Introduction:
Providing useful information about sustainability-related risks and opportunities
In October 2020, AICPA® & CIMA® started a programme of thought leadership to explore accountancy and sustainability, highlighted in Sustainability and Business — The Call to Action: Build Back Better.1 This Corporate Sustainability Reporting Directive (CSRD) and European Sustainability Reporting Standards (ESRS) summary report was created as part of a series of briefs exploring the topic of sustainability, business and the key role that finance professionals can play. These briefs will help organisations consider sustainability issues, how to integrate them into their long-term decision making and how to incorporate these issues into internal and external reporting.
This CSRD and ESRS paper has been designed as a summary of a specific standard or framework. Although it has been written from the management accounting perspective, attest and assurance issues will also be considered because they are vitally important in the evolving world of sustainability reporting.

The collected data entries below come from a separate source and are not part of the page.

import Mathlib

/-!
# `ConfusionCovering` (crux dir `OrbitDimensionBound`, stmt-ValiantsHypothesis-16133, route FreeSubtorus):
# a GENERIC ELEMENT of an admissibly cut subtorus (the registered stub `stub_genericElement`)

Registered stub 1 of the lines `row_torus` (active skeleton of stmt-ValiantsHypothesis-16133), `confusion_covering`
(rung `ConfusionCovering`) and the floor's `birth` line — shared verbatim by all three.

**Theorem (`stub_genericElement`).**  Let `Λ : Fin r → ([n] ⊔ [n]) → ℤ` have zero ROW-sums.  Then there are
`d, e ∈ (ℂˣ)ⁿ` with (i) the relations `∏_k d_k^{Λ_i(inl k)} ∏_l e_l^{Λ_i(inr l)} = 1`, (ii) no non-negative
multiplicative relation among the weights `d_k e_l` (`∏_p (d_{p.1} e_{p.2})^{u_p} ≠ 1` for `0 ≠ u ∈ ℕ^{n × n}`), and
(iii) exact separation: a character `χ` with `χ(d, e) = 1` satisfies `N χ ∈ ℤΛ` for some `N ≠ 0`.

**Proof.**  Let `W = span_ℚ(Λ_i) ≤ ℚ^{[n]⊔[n]}`.  Choose an INJECTIVE `ℚ`-linear map
`φ : ℚ^{[n]⊔[n]}/W → ℝ` (a transcendental real `ξ` — a Liouville number — gives `ℚ`-linearly independent powers
`1, ξ, ξ², …`), put `w_x = φ(e_x mod W) ∈ ℝ` and `d_k = exp(w_{inl k})`, `e_l = exp(w_{inr l})` (positive reals).
A character `χ` evaluates to `exp(Σ_x χ_x w_x) = exp(φ(χ mod W))`, which is `1` iff `Σ χ_x w_x = 0` iff `χ ∈ W`
(injectivity), i.e. iff `χ` is a rational — hence, clearing denominators, `N χ` an integral — combination of the
`Λ_i`.  (i): `Λ_i ∈ W`.  (ii): the character of `u` has row part the row-sums of `u`, of total mass `|u| > 0`,
while every element of `W` has zero total row mass. [cite: LandsbergRessayre2017, §6]
-/

open Finset

-- the mandated summit-side namespace repeats a component by design (single-problem summit)
set_option linter.dupNamespace false

namespace Summit.ValiantsHypothesis.ValiantsHypothesis.Theorems.FreeSubtorusConfusionCovering

noncomputable section

/-! ### `ℚ`-linearly independent reals and an injective `ℚ`-linear map into `ℝ` -/

/-- The powers `1, ξ, …, ξ^{s-1}` of a real number transcendental over `ℚ` are `ℚ`-linearly independent. [folklore] -/
theorem linearIndependent_pow_of_transcendental {ξ : ℝ} (hξ : Transcendental ℚ ξ) (s : ℕ) :
    LinearIndependent ℚ (fun i : Fin s => ξ ^ (i : ℕ)) := by
  classical
  rw [Fintype.linearIndependent_iff]
  intro g hg i
  have hinj := transcendental_iff_injective.1 hξ
  set p : Polynomial ℚ := ∑ j : Fin s, Polynomial.monomial (j : ℕ) (g j) with hp
  have hp0 : p = 0 := by
    apply hinj
    rw [map_zero, hp, map_sum]
    simp only [Polynomial.aeval_monomial]
    rw [← hg]
    refine Finset.sum_congr rfl fun j _ => ?_
    rw [Algebra.smul_def]
  have hcoeff : p.coeff (i : ℕ) = g i := by
    rw [hp, Polynomial.finsetSum_coeff]
    simp only [Polynomial.coeff_monomial]
    rw [Finset.sum_eq_single i]
    · rw [if_pos rfl]
    · intro j _ hj; rw [if_neg (fun h => hj (Fin.ext h))]
    · intro h; exact absurd (mem_univ _) h
  rw [← hcoeff, hp0, Polynomial.coeff_zero]

/-- There is a real number transcendental over `ℚ` (a Liouville number). [folklore] -/
theorem exists_transcendental_real : ∃ ξ : ℝ, Transcendental ℚ ξ := by
  refine ⟨liouvilleNumber ((2 : ℕ) : ℝ), fun h => ?_⟩
  exact (liouville_liouvilleNumber (m := 2) le_rfl).transcendental ((IsFractionRing.isAlgebraic_iff ℤ ℚ ℝ).2 h)

/-- **An injective `ℚ`-linear map into `ℝ`** from any finite-dimensional `ℚ`-vector space (send a basis to
`ℚ`-linearly independent reals). [folklore] -/
theorem exists_injective_ratLinear_real (V : Type*) [AddCommGroup V] [Module ℚ V] [Module.Finite ℚ V] :
    ∃ φ : V →ₗ[ℚ] ℝ, Function.Injective φ := by
  classical
  obtain ⟨ξ, hξ⟩ := exists_transcendental_real
  set s := Module.finrank ℚ V
  let b : Module.Basis (Fin s) ℚ V := Module.finBasis ℚ V
  have hli := linearIndependent_pow_of_transcendental hξ s
  refine ⟨b.constr ℚ fun i : Fin s => ξ ^ (i : ℕ), ?_⟩
  rw [← LinearMap.ker_eq_bot, eq_bot_iff]
  intro x hx
  rw [LinearMap.mem_ker, Module.Basis.constr_apply_fintype] at hx
  have h0 : ∀ i, b.equivFun x i = 0 := (Fintype.linearIndependent_iff.1 hli) _ hx
  rw [Submodule.mem_bot, b.ext_elem_iff]
  intro i
  rw [map_zero, Finsupp.zero_apply, ← Module.Basis.equivFun_apply]
  exact h0 i

/-! ### Generic real weights: vanishing sums detect exactly the rational span -/

/-- **Generic real weights.**  For integer vectors `Λ_i` there are real weights `w_x` such that, for every integer
vector `z`, `Σ_x z_x w_x = 0` iff `z` is a rational combination of the `Λ_i`. [folklore] -/
theorem exists_generic_weights {X : Type*} [Fintype X] [DecidableEq X] {r : ℕ} (Λ : Fin r → X → ℤ) :
    ∃ w : X → ℝ, ∀ z : X → ℤ,
      (∑ x, (z x : ℝ) * w x = 0) ↔ ∃ c : Fin r → ℚ, ∀ x, (z x : ℚ) = ∑ i, c i * (Λ i x : ℚ) := by
  classical
  set ΛQ : Fin r → (X → ℚ) := fun i x => (Λ i x : ℚ) with hΛQ
  set W : Submodule ℚ (X → ℚ) := Submodule.span ℚ (Set.range ΛQ) with hW
  obtain ⟨φ, hφ⟩ := exists_injective_ratLinear_real ((X → ℚ) ⧸ W)
  refine ⟨fun x => φ (W.mkQ (Pi.single x 1)), fun z => ?_⟩
  -- the sum is `φ (z mod W)`
  have hsum : ∑ x, (z x : ℝ) * φ (W.mkQ (Pi.single x 1)) = φ (W.mkQ fun x => (z x : ℚ)) := by
    have hz : (fun x => (z x : ℚ)) = ∑ x, (z x : ℚ) • (Pi.single x (1 : ℚ) : X → ℚ) := by
      ext y
      simp only [Finset.sum_apply, Pi.smul_apply, Pi.single_apply, smul_eq_mul, mul_ite, mul_one, mul_zero,
        Finset.sum_ite_eq, mem_univ, if_true]
    rw [hz, map_sum, map_sum]
    refine Finset.sum_congr rfl fun x _ => ?_
    rw [map_smul, map_smul, Rat.smul_def, Rat.cast_intCast]
  rw [hsum, map_eq_zero_iff φ hφ, Submodule.mkQ_apply, Submodule.Quotient.mk_eq_zero, hW,
    Submodule.mem_span_range_iff_exists_fun]
  constructor
  · rintro ⟨c, hc⟩
    refine ⟨c, fun x => ?_⟩
    have := congrFun hc x
    simp only [Finset.sum_apply, Pi.smul_apply, smul_eq_mul] at this
    exact this.symm
  · rintro ⟨c, hc⟩
    refine ⟨c, ?_⟩
    ext x
    simp only [Finset.sum_apply, Pi.smul_apply, smul_eq_mul]
    exact (hc x).symm

/-- Clearing denominators: a rational combination of integer vectors is, after scaling by `N ≠ 0`, an integral
combination. [folklore] -/
theorem exists_int_combination {X : Type*} {r : ℕ} (Λ : Fin r → X → ℤ) (χ : X → ℤ) (c : Fin r → ℚ)
    (h : ∀ x, (χ x : ℚ) = ∑ i, c i * (Λ i x : ℚ)) :
    ∃ (N : ℤ) (a : Fin r → ℤ), N ≠ 0 ∧ N • χ = ∑ i, a i • Λ i := by
  classical
  set D : ℕ := ∏ i, (c i).den with hD
  have hDpos : 0 < D := Finset.prod_pos fun i _ => (c i).den_pos
  have hdvd : ∀ i, (c i).den ∣ D := fun i => Finset.dvd_prod_of_mem _ (mem_univ i)
  refine ⟨D, fun i => (D / (c i).den : ℕ) * (c i).num, by exact_mod_cast hDpos.ne', ?_⟩
  have ha : ∀ i, ((D / (c i).den : ℕ) : ℚ) * ((c i).num : ℚ) = (D : ℚ) * c i := by
    intro i
    have h1 : ((D / (c i).den : ℕ) : ℚ) * ((c i).den : ℚ) = (D : ℚ) := by
      rw [← Nat.cast_mul, Nat.div_mul_cancel (hdvd i)]
    rw [← h1, mul_assoc, mul_comm ((c i).den : ℚ) (c i), Rat.mul_den_eq_num]
  funext x
  apply Int.cast_injective (α := ℚ)
  simp only [Pi.smul_apply, Finset.sum_apply, smul_eq_mul, Int.cast_mul, Int.cast_sum, Int.cast_natCast]
  rw [h x, Finset.mul_sum]
  refine Finset.sum_congr rfl fun i _ => ?_
  rw [← mul_assoc, ← ha i]

/-! ### Characters of exponential weights -/

/-- A character evaluated at units `d_k = exp(t_k)` (`t_k` real): `∏_k d_k^{z_k} = exp(Σ_k z_k t_k)`. [folklore] -/
theorem units_prod_zpow_eq_exp {ι : Type*} [Fintype ι] (d : ι → ℂˣ) (t : ι → ℝ)
    (hd : ∀ k, (d k : ℂ) = Complex.exp (t k)) (z : ι → ℤ) :
    ((∏ k, d k ^ z k : ℂˣ) : ℂ) = Complex.exp ((∑ k, (z k : ℝ) * t k : ℝ) : ℂ) := by
  rw [Units.coe_prod, Complex.ofReal_sum, Complex.exp_sum]
  refine Finset.prod_congr rfl fun k _ => ?_
  rw [Units.val_zpow_eq_zpow_val, hd, Complex.ofReal_mul, Complex.ofReal_intCast, Complex.exp_int_mul]

/-- Powers of products of exponential weights: `∏_p (exp a_p)^{u_p} = exp(Σ_p u_p a_p)`. [folklore] -/
theorem prod_pow_eq_exp {ι : Type*} [Fintype ι] (a : ι → ℂ) (t : ι → ℝ) (ha : ∀ p, a p = Complex.exp (t p))
    (u : ι → ℕ) : ∏ p, a p ^ u p = Complex.exp ((∑ p, (u p : ℝ) * t p : ℝ) : ℂ) := by
  rw [Complex.ofReal_sum, Complex.exp_sum]
  refine Finset.prod_congr rfl fun p _ => ?_
  rw [ha, Complex.ofReal_mul, Complex.ofReal_natCast, Complex.exp_nat_mul]

/-- `exp` of a real number is `1` iff the number is `0`. [folklore] -/
theorem exp_ofReal_eq_one_iff (S : ℝ) : Complex.exp (S : ℂ) = 1 ↔ S = 0 := by
  rw [← Complex.ofReal_exp, Complex.ofReal_eq_one, Real.exp_eq_one_iff]

/-! ### The stub -/

/-- **Generic element of an admissibly cut subtorus (registered stub `stub_genericElement`).**  For `Λ` with zero
row-sums there are `d, e ∈ (ℂˣ)ⁿ` satisfying the relations of `T_Λ`, admitting no non-negative multiplicative relation
among the weights `d_k e_l`, and separating characters exactly modulo the saturation of `ℤΛ`.  Construction:
`d_k = exp(w_{inl k})`, `e_l = exp(w_{inr l})` for generic real weights `w` (module docstring).
[cite: LandsbergRessayre2017, §6] -/
theorem stub_genericElement :
    ∀ (n r : ℕ) (Λ : Fin r → (Fin n ⊕ Fin n) → ℤ),
    (∀ i, (∑ k, Λ i (Sum.inl k)) = 0) →
    ∃ d e : Fin n → ℂˣ,
      (∀ i, (∏ k, (d k) ^ (Λ i (Sum.inl k))) * (∏ l, (e l) ^ (Λ i (Sum.inr l))) = 1) ∧
      (∀ u : Fin n × Fin n → ℕ, u ≠ 0 → (∏ p, ((d p.1 : ℂ) * (e p.2 : ℂ)) ^ (u p)) ≠ 1) ∧
      (∀ χ : (Fin n ⊕ Fin n) → ℤ,
        (∏ k, (d k) ^ (χ (Sum.inl k))) * (∏ l, (e l) ^ (χ (Sum.inr l))) = 1 →
        ∃ (N : ℤ) (a : Fin r → ℤ), N ≠ 0 ∧ N • χ = ∑ i, a i • Λ i) := by
  intro n r Λ hrow
  classical
  obtain ⟨w, hw⟩ := exists_generic_weights Λ
  -- the element
  set d : Fin n → ℂˣ := fun k => Units.mk0 (Complex.exp (w (Sum.inl k) : ℂ)) (Complex.exp_ne_zero _) with hd
  set e : Fin n → ℂˣ := fun l => Units.mk0 (Complex.exp (w (Sum.inr l) : ℂ)) (Complex.exp_ne_zero _) with he
  have hdval : ∀ k, (d k : ℂ) = Complex.exp (w (Sum.inl k) : ℂ) := fun k => rfl
  have heval : ∀ l, (e l : ℂ) = Complex.exp (w (Sum.inr l) : ℂ) := fun l => rfl
  -- characters evaluate to `exp (Σ_x χ_x w_x)`
  have hchar : ∀ χ : (Fin n ⊕ Fin n) → ℤ,
      (((∏ k, (d k) ^ (χ (Sum.inl k))) * (∏ l, (e l) ^ (χ (Sum.inr l))) : ℂˣ) : ℂ) =
        Complex.exp ((∑ x, (χ x : ℝ) * w x : ℝ) : ℂ) := by
    intro χ
    rw [Units.val_mul, units_prod_zpow_eq_exp d _ hdval, units_prod_zpow_eq_exp e _ heval, ← Complex.exp_add,
      ← Complex.ofReal_add, Fintype.sum_sum_type]
  have hchar1 : ∀ χ : (Fin n ⊕ Fin n) → ℤ,
      (∏ k, (d k) ^ (χ (Sum.inl k))) * (∏ l, (e l) ^ (χ (Sum.inr l))) = 1 ↔
        ∃ c : Fin r → ℚ, ∀ x, (χ x : ℚ) = ∑ i, c i * (Λ i x : ℚ) := by
    intro χ
    rw [← hw χ, ← exp_ofReal_eq_one_iff, ← hchar χ, Units.val_eq_one]
  refine ⟨d, e, fun i => ?_, fun u hu hprod => ?_, fun χ hχ => ?_⟩
  · -- (i) the relations: `Λ_i` is a rational combination of the `Λ`'s
    rw [hchar1]
    refine ⟨fun j => if j = i then 1 else 0, fun x => ?_⟩
    simp only [ite_mul, one_mul, zero_mul, Finset.sum_ite_eq', mem_univ, if_true]
  · -- (ii) no non-negative relation: total row mass
    have hval : ∏ p : Fin n × Fin n, ((d p.1 : ℂ) * (e p.2 : ℂ)) ^ u p =
        Complex.exp ((∑ p : Fin n × Fin n, (u p : ℝ) * (w (Sum.inl p.1) + w (Sum.inr p.2)) : ℝ) : ℂ) := by
      refine prod_pow_eq_exp _ _ (fun p => ?_) u
      rw [hdval, heval, ← Complex.exp_add, Complex.ofReal_add]
    set χu : (Fin n ⊕ Fin n) → ℤ :=
      Sum.elim (fun k => ∑ l, (u (k, l) : ℤ)) (fun l => ∑ k, (u (k, l) : ℤ)) with hχu
    have hmass : ∑ p : Fin n × Fin n, (u p : ℝ) * (w (Sum.inl p.1) + w (Sum.inr p.2)) =
        ∑ x, (χu x : ℝ) * w x := by
      rw [Fintype.sum_sum_type]
      simp only [hχu, Sum.elim_inl, Sum.elim_inr, Int.cast_sum, Int.cast_natCast, Finset.sum_mul, mul_add,
        Finset.sum_add_distrib]
      congr 1
      · rw [Fintype.sum_prod_type]
      · rw [Fintype.sum_prod_type_right]
    rw [hval, hmass, exp_ofReal_eq_one_iff, hw] at hprod
    obtain ⟨c, hc⟩ := hprod
    -- row mass of `χu` is `|u| > 0`, row mass of a combination of the `Λ_i` is `0`
    have hzero : ∑ k, (χu (Sum.inl k) : ℚ) = 0 := by
      simp only [hc]
      rw [Finset.sum_comm]
      refine Finset.sum_eq_zero fun i _ => ?_
      rw [← Finset.mul_sum]
      have : ∑ k, (Λ i (Sum.inl k) : ℚ) = 0 := by exact_mod_cast hrow i
      rw [this, mul_zero]
    have hpos : 0 < ∑ k, (χu (Sum.inl k) : ℚ) := by
      simp only [hχu, Sum.elim_inl, Int.cast_sum, Int.cast_natCast]
      rw [← Fintype.sum_prod_type (f := fun p : Fin n × Fin n => (u p : ℚ))]
      obtain ⟨p, hp⟩ : ∃ p, u p ≠ 0 := by
        by_contra h; push Not at h; exact hu (funext h)
      have h1 : (u p : ℚ) ≤ ∑ q, (u q : ℚ) :=
        Finset.single_le_sum (fun q _ => Nat.cast_nonneg (u q)) (mem_univ p)
      have h2 : (0 : ℚ) < u p := by exact_mod_cast Nat.pos_of_ne_zero hp
      exact lt_of_lt_of_le h2 h1
    rw [hzero] at hpos
    exact lt_irrefl _ hpos
  · -- (iii) exact separation
    rw [hchar1] at hχ
    obtain ⟨c, hc⟩ := hχ
    exact exists_int_combination Λ χ c hc

end

end Summit.ValiantsHypothesis.ValiantsHypothesis.Theorems.FreeSubtorusConfusionCovering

A framework or a set of standards? The difference
A framework is a set of principles-based guidance for how information can be structured and prepared, and what broad topics should be covered. Standards are specific, replicable and detailed requirements for what should be reported for each topic; they are rules-based requirements.
Background
Within the European Union (EU), the CSRD was first proposed in 2021. The new legislation has been in effect since January 2023 and updates the previous Non-Financial Reporting Directive (NFRD). This new EU regulation requires companies to report on sustainability issues based upon 12 ESRS, which were adopted by the European Commission in July 2023.